Raw data:
import Mathlib
import Literature.NumberTheory.GaloisRepresentations.ResidualPair
import Literature.NumberTheory.GaloisRepresentations.ResidualPairIntegrality
import Literature.NumberTheory.GaloisRepresentations.CompactImageCharpolyIntegral
import Literature.NumberTheory.GaloisRepresentations.FrobeniusDensity
import Literature.NumberTheory.GaloisRepresentations.WeilDeligneRepMonodromyProofs
import Literature.NumberTheory.Automorphic.ChebotarevArtinRepHolds
import HarnessLib

/-!
# Route `PhantomRMYoshida`, crux `StableYoshidaCongruence` (stmt-Langlands-13640), line
# `level-three-weierstrass-switch`: Stub 1a `stub_charpolyCongruence`

Two continuous `r, r' : Γ_ℚ → GL₄(ℚ̄_p)` with the SAME residual pair `(σ, σ')` through a ring map
`red : 𝒪 = 𝒪_{ℚ̄_p} → k` to a field of characteristic `p`
(`FramedGaloisRep.HasResidualPair`, `Literature/NumberTheory/GaloisRepresentations/ResidualPair.lean`:
at almost all places `v` the Frobenius polynomial is `p`-integral and reduces under `red` to
`charpoly σ(Frob_v) · charpoly σ'(Frob_v)`) have congruent characteristic polynomials EVERYWHERE:
for every `τ ∈ Γ_ℚ` the polynomials `det(X - r(τ))`, `det(X - r'(τ))` have coefficients in `𝒪`
(compact image) and the same image under `red`.  This is the GLOBAL half of the transfer of residual
`p`-distinguishedness in the checked skeleton of the line (registered signature, verbatim).

Proof (Serre, *Abelian ℓ-adic representations*, Ch. I §2.2 Cor. 2 (a), §2.3; Deligne–Serre 1974 §6):

1. `red` kills exactly the maximal ideal `{‖x‖ < 1}` of the rank-one valuation ring `𝒪`
   (`‖x‖ < 1 ⇒ ‖x‖^N < ‖p‖ ⇒ x^N ∈ p𝒪 ⇒ red(x)^N = 0`; `‖x‖ = 1 ⇒ x ∈ 𝒪ˣ ⇒ red x ≠ 0`), so for
   integral `P, P'` the congruence `P.map red = P'.map red` says `‖P_i - P'_i‖ < 1` for all `i`
   (`map_red_eq_iff_forall_norm_sub_lt_one`).
2. The set `T = {τ | ∀ i, ‖coeff_i charpoly r(τ) - coeff_i charpoly r'(τ)‖ < 1}` is CLOSED:
   `τ ↦ r(τ)` is continuous, the coefficients of `Matrix.charpoly` are polynomial in the entries
   (tree `Monodromy.continuous_charpoly_coeff`, Mathlib `Matrix.charpoly.univ`), and the open unit
   ball of the ultrametric `ℚ̄_p` is closed (Mathlib `IsUltrametricDist.isClosed_ball`).
3. `T` contains every arithmetic Frobenius at every prime above every place outside the finite
   exceptional set of the two `HasResidualPair` hypotheses: there `charpoly r(Frob) = P`,
   `charpoly r'(Frob) = P'` with `P̄ = P₁P₂ = P̄'`, the `Pᵢ` being THE Frobenius polynomials of
   `σ, σ'` (`FramedGaloisRep.HasFrobCharpolyAt.unique`).
4. Those Frobenii are dense (`absoluteGaloisGroup.frobenius_dense`, from Chebotarev
   `chebotarev_artinRep_holds`), so `T = Γ_ℚ`; integrality of `charpoly r(τ)` for every `τ` is
   `FramedGaloisRep.exists_charpoly_eq_map` (compact `Γ_ℚ`).

Everything used is proved in the tree; no named fact is taken as a hypothesis.
-/

-- `Summit.Langlands.Langlands.…` (summit = sub-problem name, D-0017 layout) trips `dupNamespace` on every decl.
set_option linter.dupNamespace false

noncomputable section

open Literature.NumberTheory.GaloisRepresentations Literature.NumberTheory.Automorphic
open IsDedekindDomain Filter
open scoped NumberField

namespace Summit.Langlands.Langlands.Cruxes.StableYoshidaCongruence.LevelThreeWeierstrassSwitch

section Red

variable {p : ℕ} [Fact p.Prime] {k : Type} [Field k] [CharP k p]

/-- Every ring map `red : 𝒪_{ℚ̄_p} → k` to a field of characteristic `p` kills the maximal ideal
`{‖x‖ < 1}`: `‖x‖^N < ‖p‖` for some `N`, so `x^N ∈ p𝒪` and `red(x)^N = red(p)·_ = 0`. [folklore] -/
theorem red_eq_zero_of_norm_lt_one (red : Valued.integer (PadicAlgCl p) →+* k)
    (x : Valued.integer (PadicAlgCl p)) (hx : ‖(x : PadicAlgCl p)‖ < 1) : red x = 0 := by
  -- adapted from `Cruxes/ResiduallyYoshidaLifting/Disproof.lean` (T10, `red_eq_zero_of_norm_lt_one`)
  have hp0 : 0 < ‖((p : ℕ) : PadicAlgCl p)‖ :=
    norm_pos_iff.2 (Nat.cast_ne_zero.2 (Fact.out : p.Prime).ne_zero)
  obtain ⟨N, hN⟩ := exists_pow_lt_of_lt_one hp0 hx
  have hz : ‖(x : PadicAlgCl p) ^ N / (p : PadicAlgCl p)‖ ≤ 1 := by
    rw [norm_div, norm_pow]
    exact (div_le_one hp0).2 hN.le
  let z : Valued.integer (PadicAlgCl p) := ⟨_, PadicAlgCl.mem_integer_of_norm_le_one hz⟩
  have hxN : x ^ N = (p : Valued.integer (PadicAlgCl p)) * z := by
    apply Subtype.ext
    change ((x ^ N : Valued.integer (PadicAlgCl p)) : PadicAlgCl p) =
      ((p : Valued.integer (PadicAlgCl p)) : PadicAlgCl p) *
        ((x : PadicAlgCl p) ^ N / (p : PadicAlgCl p))
    have hp0' : (p : PadicAlgCl p) ≠ 0 := norm_pos_iff.1 hp0
    push_cast
    field_simp
  have h0 : red x ^ N = 0 := by
    rw [← map_pow, hxN, map_mul, map_natCast, CharP.cast_eq_zero, zero_mul]
  exact eq_zero_of_pow_eq_zero h0

omit [CharP k p] in
/-- Conversely `red x = 0` forces `‖x‖ < 1`: an integer of norm `1` is a unit of the valuation ring
`𝒪_{ℚ̄_p}` (its inverse has norm `1`), and `red` sends units to units of the field `k`. [folklore] -/
theorem norm_lt_one_of_red_eq_zero (red : Valued.integer (PadicAlgCl p) →+* k)
    {x : Valued.integer (PadicAlgCl p)} (hx : red x = 0) : ‖(x : PadicAlgCl p)‖ < 1 := by
  have hle : ‖(x : PadicAlgCl p)‖ ≤ 1 := by
    have h : Valued.v (x : PadicAlgCl p) ≤ 1 := x.2
    rw [PadicAlgCl.valuation_def] at h
    exact_mod_cast h
  refine lt_of_le_of_ne hle fun h1 => ?_
  have hx0 : (x : PadicAlgCl p) ≠ 0 := fun h0 => by
    rw [h0, norm_zero] at h1
    exact zero_ne_one h1
  have hinv : ‖(x : PadicAlgCl p)⁻¹‖ ≤ 1 := by rw [norm_inv, h1, inv_one]
  let y : Valued.integer (PadicAlgCl p) := ⟨_, PadicAlgCl.mem_integer_of_norm_le_one hinv⟩
  have hxy : x * y = 1 := Subtype.ext (mul_inv_cancel₀ hx0)
  have h := congrArg red hxy
  rw [map_mul, hx, zero_mul, map_one] at h
  exact zero_ne_one h

/-- For integral polynomials `P, P' ∈ 𝒪_{ℚ̄_p}[X]`: `red P = red P'` iff all coefficient
differences lie in the maximal ideal `{‖x‖ < 1}` (`ker red = 𝔪`). [folklore] -/
theorem map_red_eq_iff_forall_norm_sub_lt_one (red : Valued.integer (PadicAlgCl p) →+* k)
    (P P' : Polynomial (Valued.integer (PadicAlgCl p))) :
    P.map red = P'.map red ↔
      ∀ i, ‖((P.coeff i : Valued.integer (PadicAlgCl p)) : PadicAlgCl p) - P'.coeff i‖ < 1 := by
  constructor
  · intro h i
    have hi := congrArg (fun Q => Polynomial.coeff Q i) h
    simp only [Polynomial.coeff_map] at hi
    have hlt := norm_lt_one_of_red_eq_zero red (x := P.coeff i - P'.coeff i)
      (by rw [map_sub, hi, sub_self])
    simpa using hlt
  · intro h
    ext i
    simp only [Polynomial.coeff_map]
    have h0 := red_eq_zero_of_norm_lt_one red (P.coeff i - P'.coeff i) (by simpa using h i)
    rwa [map_sub, sub_eq_zero] at h0

end Red

/-- **Stub 1a (`stub_charpolyCongruence`).**  Two continuous `r, r' : Γ_ℚ → GL₄(ℚ̄_p)` with the
SAME residual pair `(σ, σ')` through `red` (tree `FramedGaloisRep.HasResidualPair`: at almost all
`v` the Frobenius polynomial is `p`-integral and reduces to `charpoly σ(Frob_v) · charpoly σ'(Frob_v)`)
have congruent characteristic polynomials EVERYWHERE: for every `τ ∈ Γ_ℚ`, `charpoly r(τ)` and
`charpoly r'(τ)` have coefficients in `𝒪 = 𝒪_{ℚ̄_p}` (compact image) and the same image under `red`.
Proof: the congruence locus `T ⊆ Γ_ℚ` is closed (continuity of `τ ↦ r(τ)`, polynomiality of the
coefficients of `charpoly`, the unit ball of the ultrametric `ℚ̄_p` is clopen, `ker red = 𝔪`),
contains the arithmetic Frobenii at all primes above all places outside a finite set (the two
`HasResidualPair` clauses and uniqueness of Frobenius polynomials of `σ, σ'`), and these are dense
(Chebotarev: `absoluteGaloisGroup.frobenius_dense chebotarev_artinRep_holds`), so `T = Γ_ℚ`.
[cite: SerreAbelianLadic1968, Ch. I §2.2 Cor. 2 (a), §2.3] -/
theorem stub_charpolyCongruence :
    ∀ (p : ℕ) [Fact p.Prime] (k : Type) [Field k] [CharP k p] [TopologicalSpace k]
      (red : Valued.integer (PadicAlgCl p) →+* k)
      (σ σ' : FramedGaloisRep ℚ k 2) (r r' : FramedGaloisRep ℚ (PadicAlgCl p) 4),
      r.HasResidualPair red σ σ' → r'.HasResidualPair red σ σ' →
      ∀ τ : Field.absoluteGaloisGroup ℚ,
        ∃ P P' : Polynomial (Valued.integer (PadicAlgCl p)),
          P.map (Valued.integer (PadicAlgCl p)).subtype = FramedRep.charpoly r τ ∧
          P'.map (Valued.integer (PadicAlgCl p)).subtype = FramedRep.charpoly r' τ ∧
          P.map red = P'.map red := by
  intro p _ k _ _ _ red σ σ' r r' hr hr' τ
  -- (2) the congruence locus `T` and its closedness
  set T : Set (Field.absoluteGaloisGroup ℚ) :=
    {τ | ∀ i : ℕ, ‖(FramedRep.charpoly r τ).coeff i - (FramedRep.charpoly r' τ).coeff i‖ < 1}
    with hT_def
  have hcoeff : ∀ (ρ : FramedGaloisRep ℚ (PadicAlgCl p) 4) (i : ℕ),
      Continuous fun τ => (FramedRep.charpoly ρ τ).coeff i := fun ρ i =>
    (Monodromy.continuous_charpoly_coeff i).comp (Units.continuous_val.comp (map_continuous ρ))
  have hTc : IsClosed T := by
    have hT : T = ⋂ i : ℕ, (fun τ => (FramedRep.charpoly r τ).coeff i -
        (FramedRep.charpoly r' τ).coeff i) ⁻¹' Metric.ball (0 : PadicAlgCl p) 1 := by
      ext τ
      simp only [hT_def, Set.mem_setOf_eq, Set.mem_iInter, Set.mem_preimage, mem_ball_zero_iff]
    rw [hT]
    exact isClosed_iInter fun i =>
      (IsUltrametricDist.isClosed_ball _ _).preimage ((hcoeff r i).sub (hcoeff r' i))
  -- (3)+(4) `T` contains the dense set of good Frobenii
  have h12 := Filter.eventually_cofinite.mp
    ((FramedGaloisRep.hasResidualPair_iff.mp hr).and (FramedGaloisRep.hasResidualPair_iff.mp hr'))
  have hdense : Dense T := by
    refine (absoluteGaloisGroup.frobenius_dense chebotarev_artinRep_holds ℚ _ h12).mono ?_
    rintro φ ⟨v, hv, 𝔓, h𝔓, hφ⟩
    simp only [Set.mem_setOf_eq, not_not] at hv
    obtain ⟨⟨-, -, -, P, P₁, P₂, hP, hP₁, hP₂, hred⟩, -, -, -, P', P₁', P₂', hP', hP₁', hP₂', hred'⟩ :=
      hv
    have hPP' : P.map red = P'.map red := by
      rw [hred, hred', hP₁.unique hP₁', hP₂.unique hP₂']
    simp only [hT_def, Set.mem_setOf_eq]
    intro i
    have h := (map_red_eq_iff_forall_norm_sub_lt_one red P P').1 hPP' i
    rw [hP 𝔓 h𝔓 φ hφ, hP' 𝔓 h𝔓 φ hφ, Polynomial.coeff_map, Polynomial.coeff_map]
    exact h
  have hTuniv : T = Set.univ := hTc.closure_eq.symm.trans hdense.closure_eq
  have hτ : τ ∈ T := hTuniv ▸ Set.mem_univ τ
  -- integrality at `τ` and conclusion via (1)
  obtain ⟨P, hP⟩ := FramedGaloisRep.exists_charpoly_eq_map r τ
  obtain ⟨P', hP'⟩ := FramedGaloisRep.exists_charpoly_eq_map r' τ
  refine ⟨P, P', hP, hP', (map_red_eq_iff_forall_norm_sub_lt_one red P P').2 fun i => ?_⟩
  have h := hτ i
  rw [← hP, ← hP', Polynomial.coeff_map, Polynomial.coeff_map] at h
  exact h

end Summit.Langlands.Langlands.Cruxes.StableYoshidaCongruence.LevelThreeWeierstrassSwitch

end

What is expected: Will you return exactly the lines above from the one with "-- adapted from" down to the one with "have hx0 : (x", counting both as part of the range?

Answer for the task:
  -- adapted from `Cruxes/ResiduallyYoshidaLifting/Disproof.lean` (T10, `red_eq_zero_of_norm_lt_one`)
  have hp0 : 0 < ‖((p : ℕ) : PadicAlgCl p)‖ :=
    norm_pos_iff.2 (Nat.cast_ne_zero.2 (Fact.out : p.Prime).ne_zero)
  obtain ⟨N, hN⟩ := exists_pow_lt_of_lt_one hp0 hx
  have hz : ‖(x : PadicAlgCl p) ^ N / (p : PadicAlgCl p)‖ ≤ 1 := by
    rw [norm_div, norm_pow]
    exact (div_le_one hp0).2 hN.le
  let z : Valued.integer (PadicAlgCl p) := ⟨_, PadicAlgCl.mem_integer_of_norm_le_one hz⟩
  have hxN : x ^ N = (p : Valued.integer (PadicAlgCl p)) * z := by
    apply Subtype.ext
    change ((x ^ N : Valued.integer (PadicAlgCl p)) : PadicAlgCl p) =
      ((p : Valued.integer (PadicAlgCl p)) : PadicAlgCl p) *
        ((x : PadicAlgCl p) ^ N / (p : PadicAlgCl p))
    have hp0' : (p : PadicAlgCl p) ≠ 0 := norm_pos_iff.1 hp0
    push_cast
    field_simp
  have h0 : red x ^ N = 0 := by
    rw [← map_pow, hxN, map_mul, map_natCast, CharP.cast_eq_zero, zero_mul]
  exact eq_zero_of_pow_eq_zero h0

omit [CharP k p] in
/-- Conversely `red x = 0` forces `‖x‖ < 1`: an integer of norm `1` is a unit of the valuation ring
`𝒪_{ℚ̄_p}` (its inverse has norm `1`), and `red` sends units to units of the field `k`. [folklore] -/
theorem norm_lt_one_of_red_eq_zero (red : Valued.integer (PadicAlgCl p) →+* k)
    {x : Valued.integer (PadicAlgCl p)} (hx : red x = 0) : ‖(x : PadicAlgCl p)‖ < 1 := by
  have hle : ‖(x : PadicAlgCl p)‖ ≤ 1 := by
    have h : Valued.v (x : PadicAlgCl p) ≤ 1 := x.2
    rw [PadicAlgCl.valuation_def] at h
    exact_mod_cast h
  refine lt_of_le_of_ne hle fun h1 => ?_
  have hx0 : (x : PadicAlgCl p) ≠ 0 := fun h0 => by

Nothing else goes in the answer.